Methane, the main component of natural gas, is the second-largest contributor to climate change among greenhouse gases. Although it dissipates more quickly than carbon dioxide, it is more than 80 times as powerful in the first 20 years after it is released into the atmosphere.
The researchers also found that more than three-quarters of the methane emissions occurred when the gas stoves were turned off, suggesting that leaks persist even when the appliances are not being used for cooking or heating. Emissions of nitrogen dioxide, meanwhile, were more closely correlated with the amount of gas burned.
Not good! Gas stoves are bad for the planet, and they’re bad for the people who use them without proper ventilation, a problem disproportionately affecting poor families:
…in 2018, the EPA set a one-hour outdoor exposure limit of 100 parts per billion for nitrogen dioxide, a common pollutant that forms when fossil fuels such as oil, gas and coal are burned at high temperatures. Exposure can have a range of harmful effects on the lungs, including increased asthma attacks and inflammation of the airways, according to the American Lung Association.
Thursday’s study found that families who don’t use their range hoods or who have poor ventilation can surpass the one-hour outdoor standard within a few minutes of stove usage, particularly in more cramped kitchens, which are more common in poorer communities.
The EPA can’t do anything about indoor pollution because it lacks the authority under the Clean Air Act, and - of course - the natural gas lobby is very powerful:
The American Gas Association, a trade group that represents more than 200 companies, has defended the industry’s efforts to reduce its climate impact, noting that total methane emissions from natural gas systems have declined 16 percent from 1990 to 2019 and that residential natural gas use amounts to only a small portion of U.S. emissions.
“We are committed to going even further by investing nearly $30 billion each year to modernize our system and $4.3 million every day to help our customers and communities shrink their carbon footprint through energy efficiency improvements,” Karen Harbert, the association’s president and chief executive officer, said in a statement.
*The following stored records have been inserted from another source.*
/-- **`2·Φ₈₄ₐ = Σ_j uA_j·C₂₅₂,j` in `M₂(Γ₀(252))`** (Sturm at level `252`: `2·576/12 = 96 < 97` coefficients agree). [cite: Sturm1987, Thm. 1] -/
theorem two_smul_PhiAL252 : (2 : ℂ) • PhiAL252 = ∑ j : Fin 37, ((uA.getD (j : ℕ) 0 : ℤ) : ℂ) • C252 j := by
  rw [← sub_eq_zero]
  refine modularForm_eq_zero_of_coeff_eq_zero _ (m := 97) (fun i hi ↦ ?_) (by rw [gamma0Index_twoFiftyTwo]; decide)
  change modCoefₗ 252 2 i _ = 0
  rw [map_sub, map_smul, map_sum, smul_eq_mul]
  simp only [map_smul, smul_eq_mul]
  have h1 : modCoefₗ 252 2 i PhiAL252 = ((cFA.getD i 0 : ℤ) : ℂ) := (coeff_PhiA i (by omega)).symm
  rw [h1, Finset.sum_congr rfl fun j _ ↦ by rw [← tabs252_eq_coeff j i (by omega)]]
  have h2 : (2 : ℂ) * ((cFA.getD i 0 : ℤ) : ℂ) =
      ∑ j : Fin 37, ((uA.getD (j : ℕ) 0 : ℤ) : ℂ) * (((PinningTwoFiftyTwo.tabs j).getD i 0 : ℤ) : ℂ) := by
    exact_mod_cast hrow_uA i hi
  rw [h2, sub_self]

/-- `2·Φ₈₄ₐ` as a CUSP form of level `252`: `Σ_j uA_j·S_j`. [folklore] -/
def STwoA : CuspForm (Gamma0 252) 2 := ∑ j : Fin 37, ((uA.getD (j : ℕ) 0 : ℤ) : ℂ) • S252 j

/-- `(Σ_j uA_j·S_j)(τ) = 2·Φ₈₄ₐ(τ)`. [folklore] -/
theorem STwoA_apply (τ : ℍ) : STwoA τ = 2 * PhiA τ := by
  have h := smul_modularForm_eq_sum STwoA S252 C252 (fun _ ↦ rfl) 1 (fun j ↦ ((uA.getD (j : ℕ) 0 : ℤ) : ℂ))
    (by rw [one_smul]; rfl)
  beta_reduce at h
  rw [one_smul, ← two_smul_PhiAL252] at h
  have hτ := congrArg (fun F : ModularForm (Gamma0 252) 2 ↦ F τ) h
  simp only [modularForm_apply, ModularForm.IsGLPos.smul_apply, smul_eq_mul, PhiAL252_apply] at hτ
  exact hτ

/-- **`φ₈₄ₐ ∈ S₂(Γ₀(84))` AS A TERM**: the function `Φ₈₄ₐ` (`Γ₀(84)`-modular) vanishes at every cusp because it is half the level-`252`
cusp form `Σ_j uA_j·S_j` (every cusp of `Γ₀(84)` is a cusp of `Γ₀(252)`). [cite: DiamondShurman2005, §5.6] [cite: CremonaAlgorithms1997, Table 3 (N = 84)] -/
def phiEightyFourA : CuspForm (Gamma0 84) 2 where
  toFun := PhiA
  slash_action_eq' γ hγ := SlashInvariantFormClass.slash_action_eq PhiA γ hγ
  holo' := PhiA.holo'
  zero_at_cusps' {c} hc := by
    have hc252 : IsCusp c ((Gamma0 252 : Subgroup SL(2, ℤ)) : Subgroup (GL (Fin 2) ℝ)) := by
      rw [Subgroup.IsArithmetic.isCusp_iff_isCusp_SL2Z] at hc ⊢
      exact hc
    have h := ((2 : ℂ)⁻¹ • STwoA).zero_at_cusps' hc252
    have hfun : ((2 : ℂ)⁻¹ • STwoA).toFun = ⇑PhiA := by
      funext τ
      change ((2 : ℂ)⁻¹ • STwoA) τ = PhiA τ
      rw [CuspForm.IsGLPos.smul_apply, smul_eq_mul, STwoA_apply, ← mul_assoc, inv_mul_cancel₀ (by norm_num : (2 : ℂ) ≠ 0),
        one_mul]
    rw [hfun] at h
    exact h

/-- The function of `φ₈₄ₐ` is `Φ₈₄ₐ`. [folklore] -/
theorem coe_phiEightyFourA : (⇑phiEightyFourA : ℍ → ℂ) = ⇑PhiA := rfl

/-- **`aₙ(φ₈₄ₐ) = cFA[n] = aₙ(84a1)`, `n < 194`.** [cite: CremonaAlgorithms1997, Table 3 (N = 84)] -/
theorem tA_eq_cuspCoeff : ∀ n < 194, ((cFA.getD n 0 : ℤ) : ℂ) = cuspCoeff phiEightyFourA n :=
  coeff_PhiA

/-- `φ₈₄ₐ ≠ 0` (`a₁ = 1`). [folklore] -/
theorem phiEightyFourA_ne_zero : phiEightyFourA ≠ 0 := by
  intro h
  have h1 := tA_eq_cuspCoeff 1 (by norm_num)
  have ht : cFA.getD 1 0 = 1 := by decide
  rw [ht, h, show cuspCoeff (0 : CuspForm (Gamma0 84) 2) 1 = 0 from by
    change (qExpansion 1 ⇑(0 : CuspForm (Gamma0 84) 2)).coeff 1 = 0
    rw [CuspForm.coe_zero, UpperHalfPlane.qExpansion_zero]; simp] at h1
  norm_num at h1

/-- `A = Σ_j alphaA_j·C_j ∈ M₂(Γ₀(84))` of p2's presentation `x∘φ = A/B` for `84a`, as a term. [folklore] -/
def formAA : ModularForm (Gamma0 84) 2 := ∑ j : Fin 22, ((alphaA.getD (j : ℕ) 0 : ℤ) : ℂ) • C84 j

/-- `B = Σ_j betaA_j·C_j ∈ M₂(Γ₀(84))` for `84a`, as a term. [folklore] -/
def formBA : ModularForm (Gamma0 84) 2 := ∑ j : Fin 22, ((betaA.getD (j : ℕ) 0 : ℤ) : ℂ) • C84 j

/-- **`Λ(φ₈₄ₐ) ⊆ Λ(L₀)` for every Néron period pair `L₀` of `84a1 = [0, 1, 0, 7, 0]`** — p2's weight-12 Bracket–Sturm defect certificate of class `84a`
(`defectList_eq_eightyFourA`, depth `194`, Sturm `192 < 194`) re-instantiated on the datum-free terms. [cite: Sturm1987, Thm. 1] [cite: CremonaAlgorithms1997, §2.10, Table 1 (84a1)] -/
theorem periodLattice_le_phiEightyFourA (L₀ : PeriodPair) (hL₀ : IsNeronLatticeOf ((⟨0, 1, 0, 7, 0⟩ : WeierstrassCurve ℚ).baseChange ℂ) L₀) :
    ∀ z ∈ periodLattice phiEightyFourA, z ∈ L₀.lattice := by
  obtain ⟨hc₂, hc₃⟩ := neron_invariants_eightyFourA1 hL₀
  have hA := qExpansion_coeff_sum_smul_eq_of_rows C84 tabsDeep tabsDeep_eq_coeff alphaA aTA hA_rowA
  have hB := qExpansion_coeff_sum_smul_eq_of_rows C84 tabsDeep tabsDeep_eq_coeff betaA bTA hB_rowA
  obtain ⟨h0, hBne, hCne⟩ := defectForm_coeff_eq_zero_of_defectList formAA formBA phiEightyFourA L₀.g₂ L₀.g₃ _ _ _ hA hB
    tA_eq_cuspCoeff 216 864 (-5760) (1952) (by norm_num) (by norm_num) hc₂ hc₃
    (forall_getD_eq_zero_of_eq_replicate defectList_eq_eightyFourA) hBnz_eightyFourA hCnz_eightyFourA
  exact periodLattice_le_of_defectForm_eq_zero phiEightyFourA phiEightyFourA_ne_zero L₀ formAA formBA
    (modularForm_eq_zero_of_coeff_eq_zero _ h0 sturm_eightyFour) hBne hCne

/-! ## The class `84b` (optimal curve `84b1 = [0, -1, 0, -1, -2]`) -/

/-- **`Φ₈₄ᵦ := (1/1672)·Σ_j y_j·C_j ∈ M₂(Γ₀(84))`** — an's pinning row `rowB` of `84b` read as a DATUM-FREE modular form on
an's `η`-basis terms `C84`. [cite: CremonaAlgorithms1997, Table 3 (N = 84)] -/
def PhiB : ModularForm (Gamma0 84) 2 :=
  ((rowB.2.1 : ℤ) : ℂ)⁻¹ • ∑ j : Fin 22, ((rowB.2.2.getD (j : ℕ) 0 : ℤ) : ℂ) • C84 j

/-- **`aₙ(Φ₈₄ᵦ) = cFB[n] = aₙ(84b1)` for `n < 194`** (p2's row identity `hF_rowB` and the deep tables). [cite: CremonaAlgorithms1997, Table 3 (N = 84)] -/
theorem coeff_PhiB : ∀ n < 194, ((cFB.getD n 0 : ℤ) : ℂ) = (qExpansion 1 ⇑PhiB).coeff n := by
  intro n hn
  change _ = modCoefₗ 84 2 n PhiB
  rw [PhiB, map_smul, map_sum, smul_eq_mul]
  simp only [map_smul, smul_eq_mul, modCoefₗ_apply]
  rw [Finset.sum_congr rfl fun j _ ↦ by rw [← tabsDeep_eq_coeff j n hn]]
  have h : ((rowB.2.1 : ℤ) : ℂ) * ((cFB.getD n 0 : ℤ) : ℂ) =
      ∑ j : Fin 22, ((rowB.2.2.getD (j : ℕ) 0 : ℤ) : ℂ) * (((tabsDeep j).getD n 0 : ℤ) : ℂ) := by
    exact_mod_cast hF_rowB n hn
  have hd : ((rowB.2.1 : ℤ) : ℂ) ≠ 0 := by norm_num [rowB]
  rw [← h, ← mul_assoc, inv_mul_cancel₀ hd, one_mul]

/-- `Φ₈₄ᵦ` viewed in `M₂(Γ₀(252))` (same function; `Γ₀(252) ≤ Γ₀(84)`). [cite: DiamondShurman2005, §5.6] -/
def PhiBL252 : ModularForm (Gamma0 252) 2 where
  toFun := PhiB
  slash_action_eq' γ hγ := SlashInvariantFormClass.slash_action_eq PhiB γ (Gamma0GL_le_of_dvd (⟨3, rfl⟩ : 84 ∣ 252) hγ)
  holo' := PhiB.holo'
  bdd_at_cusps' hc := PhiB.bdd_at_cusps' (hc.mono (Gamma0GL_le_of_dvd (⟨3, rfl⟩ : 84 ∣ 252)))

/-- `Φ₈₄ᵦ|₂₅₂(τ) = Φ₈₄ᵦ(τ)`. [folklore] -/
theorem PhiBL252_apply (τ : ℍ) : PhiBL252 τ = PhiB τ := rfl

/-- Coordinates (doubled) of `Φ₈₄ᵦ(τ)` on an's CUSPIDAL `η`-basis of `S₂(Γ₀(252))`: `2·Φ = Σ_j uB_j·S_j` (dual read-off `duals/1728`, exact). [folklore] -/
def uB : List ℤ := [0, 0, 3, -3, -2, -4, 1, -1, -10, 16, -3, 3, 4, -24, 0, 0, -2, 2, -6, 6, 9, -9, 0, 0, -3, 21, 3, 6, 4, -2, 0, 0, 0, 0, -6, 1, 0]

/-- The row identity behind the level-`252` Sturm comparison: `2·cFB[n] = Σ_j uB_j·tabs₂₅₂,j[n]` for `n < 97` (kernel `decide`). [folklore] -/
theorem hrow_uB : ∀ n < 97, 2 * cFB.getD n 0 = ∑ j : Fin 37, uB.getD (j : ℕ) 0 * (PinningTwoFiftyTwo.tabs j).getD n 0 := by
  decide +kernel

/-- **`2·Φ₈₄ᵦ = Σ_j uB_j·C₂₅₂,j` in `M₂(Γ₀(252))`** (Sturm at level `252`: `2·576/12 = 96 < 97` coefficients agree). [cite: Sturm1987, Thm. 1] -/
theorem two_smul_PhiBL252 : (2 : ℂ) • PhiBL252 = ∑ j : Fin 37, ((uB.getD (j : ℕ) 0 : ℤ) : ℂ) • C252 j := by
  rw [← sub_eq_zero]
  refine modularForm_eq_zero_of_coeff_eq_zero _ (m := 97) (fun i hi ↦ ?_) (by rw [gamma0Index_twoFiftyTwo]; decide)
  change modCoefₗ 252 2 i _ = 0
  rw [map_sub, map_smul, map_sum, smul_eq_mul]
  simp only [map_smul, smul_eq_mul]
  have h1 : modCoefₗ 252 2 i PhiBL252 = ((cFB.getD i 0 : ℤ) : ℂ) := (coeff_PhiB i (by omega)).symm
  rw [h1, Finset.sum_congr rfl fun j _ ↦ by rw [← tabs252_eq_coeff j i (by omega)]]
  have h2 : (2 : ℂ) * ((cFB.getD i 0 : ℤ) : ℂ) =
      ∑ j : Fin 37, ((uB.getD (j : ℕ) 0 : ℤ) : ℂ) * (((PinningTwoFiftyTwo.tabs j).getD i 0 : ℤ) : ℂ) := by
    exact_mod_cast hrow_uB i hi
  rw [h2, sub_self]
It’s a pretty normal thing for an industry to invest $30 billion to “modernize” its “system”, whatever that is, and to allegedly dole out millions of dollars a day to its customers, because its product is very safe. They’ve also spent millions fighting cities and states who want to ban natural gas appliances in new homes:
The oil supermajor ExxonMobil emerged as a leading foe of the legislation. In September, the company paid for Facebook ads that urged New Yorkers to sign a petition opposing the bill…
Ultimately their pro-gas campaign failed, and New York City passed a law banning the appliances. It’s a good start, but only applies to new construction, and takes effect five years from now in high-rise buildings in the city.
New York was following in the footsteps of some California cities, Denver, and Seattle, on the front lines of a nationwide battle with the gas industry:
But the American Gas Association, a trade group, and its members are campaigning in statehouses across the country to prohibit the new local ordinances. Four states last year adopted such laws, and this year similar legislation has been introduced in 12 more.
Sound familiar? We talked last week about how two-thirds of states have laws on the books blocking EV sales, so it shouldn’t come as a surprise that the natural gas industry has pushed bills to block appliance bans in states with destroying-the-earth-friendly legislatures:
So far, laws to protect natural gas use have been adopted in Arizona, Louisiana, Oklahoma and Tennessee. Similar laws have been proposed in Texas, Florida, Georgia, Iowa, Kansas, Missouri, Pennsylvania, Utah, Indiana, Arkansas, Kentucky and Mississippi.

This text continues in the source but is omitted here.